Health synchronization

This page describes StackState v4.4.x.

The StackState 4.4 version range is End of Life (EOL) and no longer supported. We encourage customers still running the 4.4 version range to upgrade to a more recent release.

Go to the documentation for the latest StackState release.

Overview

Health synchronization allows you to add existing health checks from external monitoring systems to StackState topology elements. Health data is calculated in the external monitoring system using its own data and rules, then automatically synchronized and attached to the associated topology elements in StackState.

Set up health synchronization

The StackState receiver API will automatically receive and process all incoming health data. No additional configuration is required in StackState to enable this, however, the health data received should match the expected JSON format.

Details on how to ingest health data can be found on the following pages:

Health synchronization pipeline

The health synchronization framework works as follows:

  • Health data is sent to StackState and ingested via the Receiver API.

  • StackState topology elements related to the ingested health checks are identified and bound based on:

  • StackState keeps track of changes to both topology elements and health checks to maintain up to date information.

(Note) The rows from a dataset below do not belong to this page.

/-! ## The per-datum upper bound -/

/-- **The 36 pair covariances of the six-plane density under a crude-good datum are dominated by the cold-wall ones up to the datum ceiling and
`2β^{−1/5}` per pair; the kernel-mean excesses are nonnegative, bounded by `C_S β^{2θ/5} + 4β^{−1/4}`, and control `|βE_ω c_q − βE_1 c_q|`.**  See the
module docstring (`H = ⌈β^θ⌉`, `T = ⌈β^A⌉`, `0 < A < θ ≤ 1/200`, crude-good scale `β^{2(θ/5)−1}`). -/
theorem sixPlane_goodDatum_cov_upper
    (G : Type) [Group G] [TopologicalSpace G] [IsTopologicalGroup G] [CompactSpace G] [MeasurableSpace G] [BorelSpace G]
    (hG : IsCompactSimpleLieGroup G) (r : LatticeRep G) {A θ : ℝ} (hA : 0 < A) (hAθ : A < θ) (hθ2 : θ ≤ 1 / 200) :
    ∃ K : ℝ, 0 ≤ K ∧ ∃ CS : ℝ, 0 ≤ CS ∧ ∃ β₀ : ℝ, ∀ β : ℝ, β₀ ≤ β → ∀ ω : LGConfig 4 G, CrudeGoodG r.ρ β (θ / 5) ⌈β ^ θ⌉₊ ω →
      (∀ q : {q : Fin 4 × Fin 4 // q.1 < q.2},
        0 ≤ β * (∫ U, plaqCostAt r.ρ (boxCentre ⌈β ^ θ⌉₊) q.1.1 q.1.2 U ∂(boxKernelG r.ρ β ⌈β ^ θ⌉₊ ω)) -
            β * (∫ U, plaqCostAt r.ρ (boxCentre ⌈β ^ θ⌉₊) q.1.1 q.1.2 U ∂(boxState r.ρ β ⌈β ^ θ⌉₊)) + 2 * β ^ (-(1 / 4 : ℝ)) ∧
        β * (∫ U, plaqCostAt r.ρ (boxCentre ⌈β ^ θ⌉₊) q.1.1 q.1.2 U ∂(boxKernelG r.ρ β ⌈β ^ θ⌉₊ ω)) -
            β * (∫ U, plaqCostAt r.ρ (boxCentre ⌈β ^ θ⌉₊) q.1.1 q.1.2 U ∂(boxState r.ρ β ⌈β ^ θ⌉₊)) + 2 * β ^ (-(1 / 4 : ℝ)) ≤
          CS * β ^ (2 * (θ / 5)) + 4 * β ^ (-(1 / 4 : ℝ)) ∧
        |β * (∫ U, plaqCostAt r.ρ (boxCentre ⌈β ^ θ⌉₊) q.1.1 q.1.2 U ∂(boxKernelG r.ρ β ⌈β ^ θ⌉₊ ω)) -
            β * (∫ U, plaqCostAt r.ρ (boxCentre ⌈β ^ θ⌉₊) q.1.1 q.1.2 U ∂(boxState r.ρ β ⌈β ^ θ⌉₊))| ≤
          (β * (∫ U, plaqCostAt r.ρ (boxCentre ⌈β ^ θ⌉₊) q.1.1 q.1.2 U ∂(boxKernelG r.ρ β ⌈β ^ θ⌉₊ ω)) -
            β * (∫ U, plaqCostAt r.ρ (boxCentre ⌈β ^ θ⌉₊) q.1.1 q.1.2 U ∂(boxState r.ρ β ⌈β ^ θ⌉₊)) + 2 * β ^ (-(1 / 4 : ℝ))) +
            2 * β ^ (-(1 / 4 : ℝ))) ∧
      (∀ q' : {q : Fin 4 × Fin 4 // q.1 < q.2},
        0 ≤ β * (∫ U, plaqCostAt r.ρ (boxCentre ⌈β ^ θ⌉₊ + Pi.single 0 (⌈β ^ A⌉₊ : ℤ)) q'.1.1 q'.1.2 U ∂(boxKernelG r.ρ β ⌈β ^ θ⌉₊ ω)) -
            β * (∫ U, plaqCostAt r.ρ (boxCentre ⌈β ^ θ⌉₊ + Pi.single 0 (⌈β ^ A⌉₊ : ℤ)) q'.1.1 q'.1.2 U ∂(boxState r.ρ β ⌈β ^ θ⌉₊)) +
            2 * β ^ (-(1 / 4 : ℝ)) ∧
        β * (∫ U, plaqCostAt r.ρ (boxCentre ⌈β ^ θ⌉₊ + Pi.single 0 (⌈β ^ A⌉₊ : ℤ)) q'.1.1 q'.1.2 U ∂(boxKernelG r.ρ β ⌈β ^ θ⌉₊ ω)) -
            β * (∫ U, plaqCostAt r.ρ (boxCentre ⌈β ^ θ⌉₊ + Pi.single 0 (⌈β ^ A⌉₊ : ℤ)) q'.1.1 q'.1.2 U ∂(boxState r.ρ β ⌈β ^ θ⌉₊)) +
            2 * β ^ (-(1 / 4 : ℝ)) ≤ CS * β ^ (2 * (θ / 5)) + 4 * β ^ (-(1 / 4 : ℝ)) ∧
        |β * (∫ U, plaqCostAt r.ρ (boxCentre ⌈β ^ θ⌉₊ + Pi.single 0 (⌈β ^ A⌉₊ : ℤ)) q'.1.1 q'.1.2 U ∂(boxKernelG r.ρ β ⌈β ^ θ⌉₊ ω)) -
            β * (∫ U, plaqCostAt r.ρ (boxCentre ⌈β ^ θ⌉₊ + Pi.single 0 (⌈β ^ A⌉₊ : ℤ)) q'.1.1 q'.1.2 U ∂(boxState r.ρ β ⌈β ^ θ⌉₊))| ≤
          (β * (∫ U, plaqCostAt r.ρ (boxCentre ⌈β ^ θ⌉₊ + Pi.single 0 (⌈β ^ A⌉₊ : ℤ)) q'.1.1 q'.1.2 U ∂(boxKernelG r.ρ β ⌈β ^ θ⌉₊ ω)) -
            β * (∫ U, plaqCostAt r.ρ (boxCentre ⌈β ^ θ⌉₊ + Pi.single 0 (⌈β ^ A⌉₊ : ℤ)) q'.1.1 q'.1.2 U ∂(boxState r.ρ β ⌈β ^ θ⌉₊)) +
            2 * β ^ (-(1 / 4 : ℝ))) + 2 * β ^ (-(1 / 4 : ℝ))) ∧
      ∑ q : {q : Fin 4 × Fin 4 // q.1 < q.2}, ∑ q' : {q : Fin 4 × Fin 4 // q.1 < q.2},
          β ^ 2 * ((∫ U, plaqCostAt r.ρ (boxCentre ⌈β ^ θ⌉₊) q.1.1 q.1.2 U *
                plaqCostAt r.ρ (boxCentre ⌈β ^ θ⌉₊ + Pi.single 0 (⌈β ^ A⌉₊ : ℤ)) q'.1.1 q'.1.2 U ∂(boxKernelG r.ρ β ⌈β ^ θ⌉₊ ω)) -
              (∫ U, plaqCostAt r.ρ (boxCentre ⌈β ^ θ⌉₊) q.1.1 q.1.2 U ∂(boxKernelG r.ρ β ⌈β ^ θ⌉₊ ω)) *
                (∫ U, plaqCostAt r.ρ (boxCentre ⌈β ^ θ⌉₊ + Pi.single 0 (⌈β ^ A⌉₊ : ℤ)) q'.1.1 q'.1.2 U ∂(boxKernelG r.ρ β ⌈β ^ θ⌉₊ ω))) ≤
        ∑ q : {q : Fin 4 × Fin 4 // q.1 < q.2}, ∑ q' : {q : Fin 4 × Fin 4 // q.1 < q.2},
          (β ^ 2 * ((∫ U, plaqCostAt r.ρ (boxCentre ⌈β ^ θ⌉₊) q.1.1 q.1.2 U *
                plaqCostAt r.ρ (boxCentre ⌈β ^ θ⌉₊ + Pi.single 0 (⌈β ^ A⌉₊ : ℤ)) q'.1.1 q'.1.2 U ∂(boxState r.ρ β ⌈β ^ θ⌉₊)) -
              (∫ U, plaqCostAt r.ρ (boxCentre ⌈β ^ θ⌉₊) q.1.1 q.1.2 U ∂(boxState r.ρ β ⌈β ^ θ⌉₊)) *
                (∫ U, plaqCostAt r.ρ (boxCentre ⌈β ^ θ⌉₊ + Pi.single 0 (⌈β ^ A⌉₊ : ℤ)) q'.1.1 q'.1.2 U ∂(boxState r.ρ β ⌈β ^ θ⌉₊))) +
            K * β ^ (-(4 * A)) *
              ((β * (∫ U, plaqCostAt r.ρ (boxCentre ⌈β ^ θ⌉₊) q.1.1 q.1.2 U ∂(boxKernelG r.ρ β ⌈β ^ θ⌉₊ ω)) -
                  β * (∫ U, plaqCostAt r.ρ (boxCentre ⌈β ^ θ⌉₊) q.1.1 q.1.2 U ∂(boxState r.ρ β ⌈β ^ θ⌉₊)) + 2 * β ^ (-(1 / 4 : ℝ))) +
                (β * (∫ U, plaqCostAt r.ρ (boxCentre ⌈β ^ θ⌉₊ + Pi.single 0 (⌈β ^ A⌉₊ : ℤ)) q'.1.1 q'.1.2 U ∂(boxKernelG r.ρ β ⌈β ^ θ⌉₊ ω)) -
                  β * (∫ U, plaqCostAt r.ρ (boxCentre ⌈β ^ θ⌉₊ + Pi.single 0 (⌈β ^ A⌉₊ : ℤ)) q'.1.1 q'.1.2 U ∂(boxState r.ρ β ⌈β ^ θ⌉₊)) +
                  2 * β ^ (-(1 / 4 : ℝ)))) +
            2 * β ^ (-(1 / 5 : ℝ))) := by
  have hθ : 0 < θ := hA.trans hAθ
  obtain ⟨K, hK0, βK, hK⟩ := abs_boxDirProjKernel_centre_pair_le_rpow hA hAθ
  obtain ⟨CE, β₁, hD⟩ := datumMinusFlat_sharp G hG r hθ hθ2
  obtain ⟨β₂, hβ₂1, h16⟩ := exists_const_mul_rpow_le_rpow 16 hAθ
  obtain ⟨C, hC0, hI⟩ := dirBackground_interior_bounds
  -- `⌈β^θ⌉ ≥ 8` eventually
  obtain ⟨β₃, hβ₃⟩ := Filter.eventually_atTop.1 ((tendsto_rpow_atTop hθ).eventually_ge_atTop (8 : ℝ))
  refine ⟨K, hK0, 625 * C ^ 2 * |CE|, by positivity, max (max (max βK β₁) β₂) β₃, fun β hβ ω hω => ?_⟩
  have hbK : βK ≤ β := (((le_max_left _ _).trans (le_max_left _ _)).trans (le_max_left _ _)).trans hβ
  have hb₁ : β₁ ≤ β := (((le_max_right _ _).trans (le_max_left _ _)).trans (le_max_left _ _)).trans hβ
  have hb₂ : β₂ ≤ β := ((le_max_right _ _).trans (le_max_left _ _)).trans hβ
  have hb₃ : β₃ ≤ β := (le_max_right _ _).trans hβ
  have hβ1 : 1 ≤ β := hβ₂1.trans hb₂
  have hβ0 : 0 ≤ β := by linarith
  have hβpos : 0 < β := by linarith
  -- `8T ≤ H`, hence both sites are within `H/8` of the centre
  have h8T : 8 * ⌈β ^ A⌉₊ ≤ ⌈β ^ θ⌉₊ := by
    have h2 := natCeil_rpow_le_two_mul hβ1 hA.le
    have h := h16 β hb₂
    have hH : β ^ θ ≤ (⌈β ^ θ⌉₊ : ℝ) := Nat.le_ceil _
    have hr : (8 * ⌈β ^ A⌉₊ : ℝ) ≤ (⌈β ^ θ⌉₊ : ℝ) := by linarith
    exact_mod_cast hr
  have hH8 : 8 ≤ ⌈β ^ θ⌉₊ := by
    have : (8 : ℝ) ≤ (⌈β ^ θ⌉₊ : ℝ) := (hβ₃ β hb₃).trans (Nat.le_ceil _)
    exact_mod_cast this
  have hH1r : (1 : ℝ) ≤ (⌈β ^ θ⌉₊ : ℝ) := by exact_mod_cast (show 1 ≤ ⌈β ^ θ⌉₊ by omega)
  have hx : ∀ n : Fin 4, 8 * |(boxCentre ⌈β ^ θ⌉₊ : Site 4) n - (⌈β ^ θ⌉₊ : ℤ)| ≤ (⌈β ^ θ⌉₊ : ℤ) := (centre_pair_near_centre h8T).1
  have hy : ∀ n : Fin 4, 8 * |(boxCentre ⌈β ^ θ⌉₊ + Pi.single 0 (⌈β ^ A⌉₊ : ℤ) : Site 4) n - (⌈β ^ θ⌉₊ : ℤ)| ≤ (⌈β ^ θ⌉₊ : ℤ) :=
    (centre_pair_near_centre h8T).2
  -- the expansion data of this datum
  obtain ⟨ϑ, s, henergy, hcov, hmean⟩ := hD β hb₁ ω hω
  have hEc0 : ∀ c, 0 ≤ formM (fun e => e ∉ dirFreeEdges ⌈β ^ θ⌉₊) dirCorner (2 * ⌈β ^ θ⌉₊ + 3) (ϑ c) (s c) := fun c => by
    simp only [formM]; exact Finset.sum_nonneg fun p _ => sq_nonneg _
  -- the SUP bound on the background energy at a near-centre plaquette
  have hsupS : ∀ (x : Site 4), (∀ n : Fin 4, 8 * |x n - (⌈β ^ θ⌉₊ : ℤ)| ≤ (⌈β ^ θ⌉₊ : ℤ)) → ∀ (i j : Fin 4),
      β * ∑ c, sCirc (glue (pin := fun e => e ∉ dirFreeEdges ⌈β ^ θ⌉₊) dirCorner (2 * ⌈β ^ θ⌉₊ + 3) (ϑ c) (mean (fun e => e ∉ dirFreeEdges ⌈β ^ θ⌉₊) dirCorner (2 * ⌈β ^ θ⌉₊ + 3) (ϑ c))) (x, i, j) ^ 2 ≤ 625 * C ^ 2 * |CE| * β ^ (2 * (θ / 5)) := by
    intro x hxn i j
    have hsq : ∀ c, sCirc (glue (pin := fun e => e ∉ dirFreeEdges ⌈β ^ θ⌉₊) dirCorner (2 * ⌈β ^ θ⌉₊ + 3) (ϑ c) (mean (fun e => e ∉ dirFreeEdges ⌈β ^ θ⌉₊) dirCorner (2 * ⌈β ^ θ⌉₊ + 3) (ϑ c))) (x, i, j) ^ 2 ≤ C ^ 2 * formM (fun e => e ∉ dirFreeEdges ⌈β ^ θ⌉₊) dirCorner (2 * ⌈β ^ θ⌉₊ + 3) (ϑ c) (s c) / (⌈β ^ θ⌉₊ : ℝ) ^ 4 := by
      intro c
      have hb : |sCirc (glue (pin := fun e => e ∉ dirFreeEdges ⌈β ^ θ⌉₊) dirCorner (2 * ⌈β ^ θ⌉₊ + 3) (ϑ c) (mean (fun e => e ∉ dirFreeEdges ⌈β ^ θ⌉₊) dirCorner (2 * ⌈β ^ θ⌉₊ + 3) (ϑ c))) (x, i, j)| ≤ C * Real.sqrt (formM (fun e => e ∉ dirFreeEdges ⌈β ^ θ⌉₊) dirCorner (2 * ⌈β ^ θ⌉₊ + 3) (ϑ c) (s c)) / (⌈β ^ θ⌉₊ : ℝ) ^ 2 := by
        rw [sCirc_eq_d₁]
        exact (hI ⌈β ^ θ⌉₊ hH8 (ϑ c) (s c) x hxn i j).1
      exact sq_le_of_abs_le_sqrt_div (hEc0 c) hb
    have h1 : ∑ c, sCirc (glue (pin := fun e => e ∉ dirFreeEdges ⌈β ^ θ⌉₊) dirCorner (2 * ⌈β ^ θ⌉₊ + 3) (ϑ c) (mean (fun e => e ∉ dirFreeEdges ⌈β ^ θ⌉₊) dirCorner (2 * ⌈β ^ θ⌉₊ + 3) (ϑ c))) (x, i, j) ^ 2 ≤ C ^ 2 * (∑ c, formM (fun e => e ∉ dirFreeEdges ⌈β ^ θ⌉₊) dirCorner (2 * ⌈β ^ θ⌉₊ + 3) (ϑ c) (s c)) / (⌈β ^ θ⌉₊ : ℝ) ^ 4 := by
      calc ∑ c, sCirc (glue (pin := fun e => e ∉ dirFreeEdges ⌈β ^ θ⌉₊) dirCorner (2 * ⌈β ^ θ⌉₊ + 3) (ϑ c) (mean (fun e => e ∉ dirFreeEdges ⌈β ^ θ⌉₊) dirCorner (2 * ⌈β ^ θ⌉₊ + 3) (ϑ c))) (x, i, j) ^ 2 ≤ ∑ c, C ^ 2 * formM (fun e => e ∉ dirFreeEdges ⌈β ^ θ⌉₊) dirCorner (2 * ⌈β ^ θ⌉₊ + 3) (ϑ c) (s c) / (⌈β ^ θ⌉₊ : ℝ) ^ 4 := Finset.sum_le_sum fun c _ => hsq c
        _ = C ^ 2 * (∑ c, formM (fun e => e ∉ dirFreeEdges ⌈β ^ θ⌉₊) dirCorner (2 * ⌈β ^ θ⌉₊ + 3) (ϑ c) (s c)) / (⌈β ^ θ⌉₊ : ℝ) ^ 4 := by rw [Finset.mul_sum, Finset.sum_div]
    have h2 : C ^ 2 * (∑ c, formM (fun e => e ∉ dirFreeEdges ⌈β ^ θ⌉₊) dirCorner (2 * ⌈β ^ θ⌉₊ + 3) (ϑ c) (s c)) / (⌈β ^ θ⌉₊ : ℝ) ^ 4 ≤ C ^ 2 * (|CE| * (2 * (⌈β ^ θ⌉₊ : ℝ) + 3) ^ 4 * β ^ (2 * (θ / 5) - 1)) / (⌈β ^ θ⌉₊ : ℝ) ^ 4 := by
      have hle : ∑ c, formM (fun e => e ∉ dirFreeEdges ⌈β ^ θ⌉₊) dirCorner (2 * ⌈β ^ θ⌉₊ + 3) (ϑ c) (s c) ≤ |CE| * (2 * (⌈β ^ θ⌉₊ : ℝ) + 3) ^ 4 * β ^ (2 * (θ / 5) - 1) :=
        henergy.trans (by gcongr; exact le_abs_self CE)
      gcongr
    have h3 : (2 * (⌈β ^ θ⌉₊ : ℝ) + 3) ^ 4 / (⌈β ^ θ⌉₊ : ℝ) ^ 4 ≤ 625 := by
      rw [div_le_iff₀ (by positivity)]; exact WeakCouplingRates.two_mul_add_three_pow_four_le hH1r
    have h4 : β * (C ^ 2 * (|CE| * (2 * (⌈β ^ θ⌉₊ : ℝ) + 3) ^ 4 * β ^ (2 * (θ / 5) - 1)) / (⌈β ^ θ⌉₊ : ℝ) ^ 4) ≤
        625 * C ^ 2 * |CE| * β ^ (2 * (θ / 5)) := by
      have epow : β * β ^ (2 * (θ / 5) - 1) = β ^ (2 * (θ / 5)) := by
        rw [← Real.rpow_one_add' hβ0 (by linarith : (1 : ℝ) + (2 * (θ / 5) - 1) ≠ 0)]; ring_nf
      have hHne : (⌈β ^ θ⌉₊ : ℝ) ^ 4 ≠ 0 := by positivity
      have e : β * (C ^ 2 * (|CE| * (2 * (⌈β ^ θ⌉₊ : ℝ) + 3) ^ 4 * β ^ (2 * (θ / 5) - 1)) / (⌈β ^ θ⌉₊ : ℝ) ^ 4) =
          (C ^ 2 * |CE| * (β * β ^ (2 * (θ / 5) - 1))) * ((2 * (⌈β ^ θ⌉₊ : ℝ) + 3) ^ 4 / (⌈β ^ θ⌉₊ : ℝ) ^ 4) := by
        field_simp
      rw [e, epow]
      have hnn : 0 ≤ C ^ 2 * |CE| * β ^ (2 * (θ / 5)) := by positivity
      calc C ^ 2 * |CE| * β ^ (2 * (θ / 5)) * ((2 * (⌈β ^ θ⌉₊ : ℝ) + 3) ^ 4 / (⌈β ^ θ⌉₊ : ℝ) ^ 4)
          ≤ C ^ 2 * |CE| * β ^ (2 * (θ / 5)) * 625 := mul_le_mul_of_nonneg_left h3 hnn
        _ = 625 * C ^ 2 * |CE| * β ^ (2 * (θ / 5)) := by ring
    calc β * ∑ c, sCirc (glue (pin := fun e => e ∉ dirFreeEdges ⌈β ^ θ⌉₊) dirCorner (2 * ⌈β ^ θ⌉₊ + 3) (ϑ c) (mean (fun e => e ∉ dirFreeEdges ⌈β ^ θ⌉₊) dirCorner (2 * ⌈β ^ θ⌉₊ + 3) (ϑ c))) (x, i, j) ^ 2 ≤ β * (C ^ 2 * (|CE| * (2 * (⌈β ^ θ⌉₊ : ℝ) + 3) ^ 4 * β ^ (2 * (θ / 5) - 1)) / (⌈β ^ θ⌉₊ : ℝ) ^ 4) :=
          mul_le_mul_of_nonneg_left (h1.trans h2) hβ0
      _ ≤ 625 * C ^ 2 * |CE| * β ^ (2 * (θ / 5)) := h4
  -- per-plane facts from the mean comparison
  have hplane : ∀ (x : Site 4), (∀ n : Fin 4, 8 * |x n - (⌈β ^ θ⌉₊ : ℤ)| ≤ (⌈β ^ θ⌉₊ : ℤ)) → ∀ (q : {q : Fin 4 × Fin 4 // q.1 < q.2}),
      0 ≤ β * (∫ U, plaqCostAt r.ρ x q.1.1 q.1.2 U ∂(boxKernelG r.ρ β ⌈β ^ θ⌉₊ ω)) -
            β * (∫ U, plaqCostAt r.ρ x q.1.1 q.1.2 U ∂(boxState r.ρ β ⌈β ^ θ⌉₊)) + 2 * β ^ (-(1 / 4 : ℝ)) ∧
        β * (∫ U, plaqCostAt r.ρ x q.1.1 q.1.2 U ∂(boxKernelG r.ρ β ⌈β ^ θ⌉₊ ω)) -
            β * (∫ U, plaqCostAt r.ρ x q.1.1 q.1.2 U ∂(boxState r.ρ β ⌈β ^ θ⌉₊)) + 2 * β ^ (-(1 / 4 : ℝ)) ≤
          625 * C ^ 2 * |CE| * β ^ (2 * (θ / 5)) + 4 * β ^ (-(1 / 4 : ℝ)) ∧
        |β * (∫ U, plaqCostAt r.ρ x q.1.1 q.1.2 U ∂(boxKernelG r.ρ β ⌈β ^ θ⌉₊ ω)) -
            β * (∫ U, plaqCostAt r.ρ x q.1.1 q.1.2 U ∂(boxState r.ρ β ⌈β ^ θ⌉₊))| ≤
          (β * (∫ U, plaqCostAt r.ρ x q.1.1 q.1.2 U ∂(boxKernelG r.ρ β ⌈β ^ θ⌉₊ ω)) -
            β * (∫ U, plaqCostAt r.ρ x q.1.1 q.1.2 U ∂(boxState r.ρ β ⌈β ^ θ⌉₊)) + 2 * β ^ (-(1 / 4 : ℝ))) + 2 * β ^ (-(1 / 4 : ℝ)) := by
    intro x hxn q
    have hm := abs_le.1 (hmean x hxn q.1.1 q.1.2 q.2)
    have hS0 : 0 ≤ β * ∑ c, sCirc (glue (pin := fun e => e ∉ dirFreeEdges ⌈β ^ θ⌉₊) dirCorner (2 * ⌈β ^ θ⌉₊ + 3) (ϑ c) (mean (fun e => e ∉ dirFreeEdges ⌈β ^ θ⌉₊) dirCorner (2 * ⌈β ^ θ⌉₊ + 3) (ϑ c))) (x, q.1.1, q.1.2) ^ 2 :=
      mul_nonneg hβ0 (Finset.sum_nonneg fun c _ => sq_nonneg _)
    have hSup := hsupS x hxn q.1.1 q.1.2
    have hb14 : 0 ≤ β ^ (-(1 / 4 : ℝ)) := by positivity
    refine ⟨by linarith [hm.1], by linarith [hm.2], abs_le.2 ⟨by linarith [hm.1], by linarith [hm.2]⟩⟩
  refine ⟨fun q => hplane _ hx q, fun q' => hplane _ hy q', ?_⟩
  -- the double sum, pair by pair
  refine Finset.sum_le_sum fun q _ => Finset.sum_le_sum fun q' _ => ?_
  have hc := hcov _ _ hx hy q.1.1 q.1.2 q'.1.1 q'.1.2 q.2 q'.2
  have hCK := (hK β hbK q.1.1 q.1.2 q'.1.1 q'.1.2 q.2 q'.2).1
  have hMx := (abs_le.1 (hmean _ hx q.1.1 q.1.2 q.2)).1
  have hMy := (abs_le.1 (hmean _ hy q'.1.1 q'.1.2 q'.2)).1
  have hxy := two_mul_abs_sum_mul_le Finset.univ
    (fun c => sCirc (glue (pin := fun e => e ∉ dirFreeEdges ⌈β ^ θ⌉₊) dirCorner (2 * ⌈β ^ θ⌉₊ + 3) (ϑ c) (mean (fun e => e ∉ dirFreeEdges ⌈β ^ θ⌉₊) dirCorner (2 * ⌈β ^ θ⌉₊ + 3) (ϑ c))) (boxCentre ⌈β ^ θ⌉₊, q.1.1, q.1.2))
    (fun c => sCirc (glue (pin := fun e => e ∉ dirFreeEdges ⌈β ^ θ⌉₊) dirCorner (2 * ⌈β ^ θ⌉₊ + 3) (ϑ c) (mean (fun e => e ∉ dirFreeEdges ⌈β ^ θ⌉₊) dirCorner (2 * ⌈β ^ θ⌉₊ + 3) (ϑ c))) (boxCentre ⌈β ^ θ⌉₊ + Pi.single 0 (⌈β ^ A⌉₊ : ℤ), q'.1.1, q'.1.2))
  beta_reduce at hxy
  exact pair_cov_upper_of_expansions hβ0 hc hxy hCK (by linarith) (by linarith)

Health stream and sub stream

External monitoring systems send health data to the StackState Receiver API as snapshots in a health stream. Each health stream contains at least one sub stream with health check snapshots.

Health stream

The Health stream uniquely identifies the health synchronization and defines the boundaries within which the health check states should be processed together.

Sub stream

Sub streams contain the health check snapshots that are processed by StackState. When working with health data from a distributed external monitoring system, multiple sub streams can be configured, each containing health snapshots from a single location. The data in each sub stream is semi-independent, but contributes to the health check states of the complete health stream. If a single location is responsible for reporting the health check states of the health stream, the sub_stream_id can be omitted from the health payload. StackState will assume that all the external health checks belong to a single, default sub stream.

Repeat Interval

Health synchronization processes the ingested health data in a snapshots per sub stream. The repeat interval specified in the health payload is the commitment from the external monitoring system to send complete snapshots over and over in order to keep the data up to date on StackState. This is helpful for StackState to be able to inform the user how up to date the health synchronization is running.

Expire Interval

The expire interval can be used to configure sub streams in the health synchronization to delete data that is not sent by the external system anymore. This is helpful in case the source for a sub stream could potentially be decommissioned and StackState would not hear from it again. Without an expire interval, the previously synchronized data would be left permanently hanging.

Check State

The health check state calculated by an external monitoring system. This contains the relevant information to attach to a topology element and to contribute to the topology element health state.